→ WORK ITEM:
From the line containing "apply le_antisymm" to the end of the listing, write out every line exactly; leave out everything else.

→ SOURCE MATERIAL:

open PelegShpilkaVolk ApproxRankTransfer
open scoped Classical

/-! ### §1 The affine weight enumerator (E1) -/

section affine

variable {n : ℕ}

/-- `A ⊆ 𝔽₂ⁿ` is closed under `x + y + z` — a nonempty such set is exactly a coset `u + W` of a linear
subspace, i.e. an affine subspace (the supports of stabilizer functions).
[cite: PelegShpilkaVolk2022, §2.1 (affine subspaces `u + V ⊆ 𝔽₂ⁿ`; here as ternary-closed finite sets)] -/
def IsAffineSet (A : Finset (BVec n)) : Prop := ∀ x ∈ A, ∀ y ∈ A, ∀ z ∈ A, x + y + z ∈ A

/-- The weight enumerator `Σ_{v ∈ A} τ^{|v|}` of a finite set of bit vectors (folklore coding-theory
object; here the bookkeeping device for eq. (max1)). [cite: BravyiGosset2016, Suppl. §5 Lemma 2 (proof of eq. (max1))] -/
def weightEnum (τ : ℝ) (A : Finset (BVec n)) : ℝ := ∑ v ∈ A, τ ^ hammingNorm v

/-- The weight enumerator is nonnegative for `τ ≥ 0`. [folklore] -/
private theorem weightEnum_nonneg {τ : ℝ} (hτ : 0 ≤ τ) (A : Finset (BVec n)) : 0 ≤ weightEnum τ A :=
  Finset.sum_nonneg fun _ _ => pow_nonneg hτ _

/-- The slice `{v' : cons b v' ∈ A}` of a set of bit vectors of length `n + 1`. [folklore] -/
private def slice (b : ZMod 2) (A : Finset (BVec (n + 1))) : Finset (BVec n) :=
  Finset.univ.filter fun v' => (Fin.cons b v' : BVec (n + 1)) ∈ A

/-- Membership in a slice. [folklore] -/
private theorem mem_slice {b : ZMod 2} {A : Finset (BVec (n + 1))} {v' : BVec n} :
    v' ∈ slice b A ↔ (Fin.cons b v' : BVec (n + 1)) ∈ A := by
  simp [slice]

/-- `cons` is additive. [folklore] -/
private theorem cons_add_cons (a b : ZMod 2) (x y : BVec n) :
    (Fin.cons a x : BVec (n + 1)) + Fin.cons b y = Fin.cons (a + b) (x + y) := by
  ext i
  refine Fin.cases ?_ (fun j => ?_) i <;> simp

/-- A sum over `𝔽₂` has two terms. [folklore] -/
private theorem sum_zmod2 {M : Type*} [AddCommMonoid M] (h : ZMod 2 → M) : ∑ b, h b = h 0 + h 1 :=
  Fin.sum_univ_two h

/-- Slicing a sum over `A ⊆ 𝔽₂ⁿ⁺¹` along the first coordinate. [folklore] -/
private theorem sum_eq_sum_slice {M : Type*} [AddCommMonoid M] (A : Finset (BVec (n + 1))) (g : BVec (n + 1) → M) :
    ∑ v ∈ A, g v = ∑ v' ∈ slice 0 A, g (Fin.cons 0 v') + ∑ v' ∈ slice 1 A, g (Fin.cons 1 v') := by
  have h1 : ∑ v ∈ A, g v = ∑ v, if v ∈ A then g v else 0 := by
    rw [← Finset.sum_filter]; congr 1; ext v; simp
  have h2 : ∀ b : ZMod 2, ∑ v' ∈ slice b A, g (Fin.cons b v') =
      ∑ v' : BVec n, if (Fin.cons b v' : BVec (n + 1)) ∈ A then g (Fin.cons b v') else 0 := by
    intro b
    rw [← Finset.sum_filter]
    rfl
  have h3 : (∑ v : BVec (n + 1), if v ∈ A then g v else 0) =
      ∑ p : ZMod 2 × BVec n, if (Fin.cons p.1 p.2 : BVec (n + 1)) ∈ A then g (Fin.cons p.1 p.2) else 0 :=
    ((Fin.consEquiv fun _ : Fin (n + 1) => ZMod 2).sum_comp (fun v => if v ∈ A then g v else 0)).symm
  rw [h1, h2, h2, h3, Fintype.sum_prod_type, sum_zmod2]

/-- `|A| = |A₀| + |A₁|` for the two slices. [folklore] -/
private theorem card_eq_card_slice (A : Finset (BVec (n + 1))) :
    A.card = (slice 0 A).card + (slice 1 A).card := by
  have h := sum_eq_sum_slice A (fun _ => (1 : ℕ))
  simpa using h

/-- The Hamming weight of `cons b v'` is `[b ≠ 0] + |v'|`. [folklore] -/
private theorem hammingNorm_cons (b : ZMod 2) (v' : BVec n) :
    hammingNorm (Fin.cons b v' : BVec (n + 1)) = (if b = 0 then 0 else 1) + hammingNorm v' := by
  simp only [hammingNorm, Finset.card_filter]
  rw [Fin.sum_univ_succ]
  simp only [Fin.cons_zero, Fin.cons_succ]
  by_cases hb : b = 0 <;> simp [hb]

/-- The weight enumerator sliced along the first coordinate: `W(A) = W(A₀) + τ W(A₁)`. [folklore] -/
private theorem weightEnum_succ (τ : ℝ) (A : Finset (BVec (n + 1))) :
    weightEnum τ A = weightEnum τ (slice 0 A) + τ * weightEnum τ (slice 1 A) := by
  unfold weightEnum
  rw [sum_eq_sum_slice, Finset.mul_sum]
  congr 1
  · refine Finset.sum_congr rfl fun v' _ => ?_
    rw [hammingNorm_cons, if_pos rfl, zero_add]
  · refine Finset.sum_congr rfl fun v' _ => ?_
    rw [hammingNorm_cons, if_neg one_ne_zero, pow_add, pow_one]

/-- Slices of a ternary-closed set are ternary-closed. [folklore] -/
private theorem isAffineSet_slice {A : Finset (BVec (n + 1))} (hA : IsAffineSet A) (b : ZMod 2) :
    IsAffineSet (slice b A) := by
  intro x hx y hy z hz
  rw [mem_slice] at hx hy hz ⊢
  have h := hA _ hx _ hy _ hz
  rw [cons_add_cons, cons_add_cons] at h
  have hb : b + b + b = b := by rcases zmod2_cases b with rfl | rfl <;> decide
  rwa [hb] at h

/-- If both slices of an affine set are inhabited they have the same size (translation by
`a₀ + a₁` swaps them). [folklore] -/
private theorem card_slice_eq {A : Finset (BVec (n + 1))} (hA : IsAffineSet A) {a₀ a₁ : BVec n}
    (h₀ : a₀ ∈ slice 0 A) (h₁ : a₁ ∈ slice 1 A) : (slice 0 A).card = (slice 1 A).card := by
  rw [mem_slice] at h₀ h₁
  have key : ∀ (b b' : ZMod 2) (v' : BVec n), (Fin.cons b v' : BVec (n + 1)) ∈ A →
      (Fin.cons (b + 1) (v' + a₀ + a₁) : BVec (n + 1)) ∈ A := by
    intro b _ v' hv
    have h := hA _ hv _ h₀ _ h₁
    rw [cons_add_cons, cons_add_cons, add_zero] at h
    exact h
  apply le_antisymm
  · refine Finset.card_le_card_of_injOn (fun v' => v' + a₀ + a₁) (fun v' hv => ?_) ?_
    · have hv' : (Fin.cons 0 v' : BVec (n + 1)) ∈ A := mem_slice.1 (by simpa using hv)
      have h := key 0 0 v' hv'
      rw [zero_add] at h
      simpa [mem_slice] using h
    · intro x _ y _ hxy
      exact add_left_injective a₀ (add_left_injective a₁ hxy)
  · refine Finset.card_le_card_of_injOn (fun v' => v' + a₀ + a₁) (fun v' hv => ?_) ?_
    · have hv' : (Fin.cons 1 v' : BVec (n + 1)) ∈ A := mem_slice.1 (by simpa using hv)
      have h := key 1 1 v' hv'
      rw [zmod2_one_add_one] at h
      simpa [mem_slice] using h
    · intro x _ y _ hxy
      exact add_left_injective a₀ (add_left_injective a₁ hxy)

→ RESPONSE TO THE TASK:
  apply le_antisymm
  · refine Finset.card_le_card_of_injOn (fun v' => v' + a₀ + a₁) (fun v' hv => ?_) ?_
    · have hv' : (Fin.cons 0 v' : BVec (n + 1)) ∈ A := mem_slice.1 (by simpa using hv)
      have h := key 0 0 v' hv'
      rw [zero_add] at h
      simpa [mem_slice] using h
    · intro x _ y _ hxy
      exact add_left_injective a₀ (add_left_injective a₁ hxy)
  · refine Finset.card_le_card_of_injOn (fun v' => v' + a₀ + a₁) (fun v' hv => ?_) ?_
    · have hv' : (Fin.cons 1 v' : BVec (n + 1)) ∈ A := mem_slice.1 (by simpa using hv)
      have h := key 1 1 v' hv'
      rw [zmod2_one_add_one] at h
      simpa [mem_slice] using h
    · intro x _ y _ hxy
      exact add_left_injective a₀ (add_left_injective a₁ hxy)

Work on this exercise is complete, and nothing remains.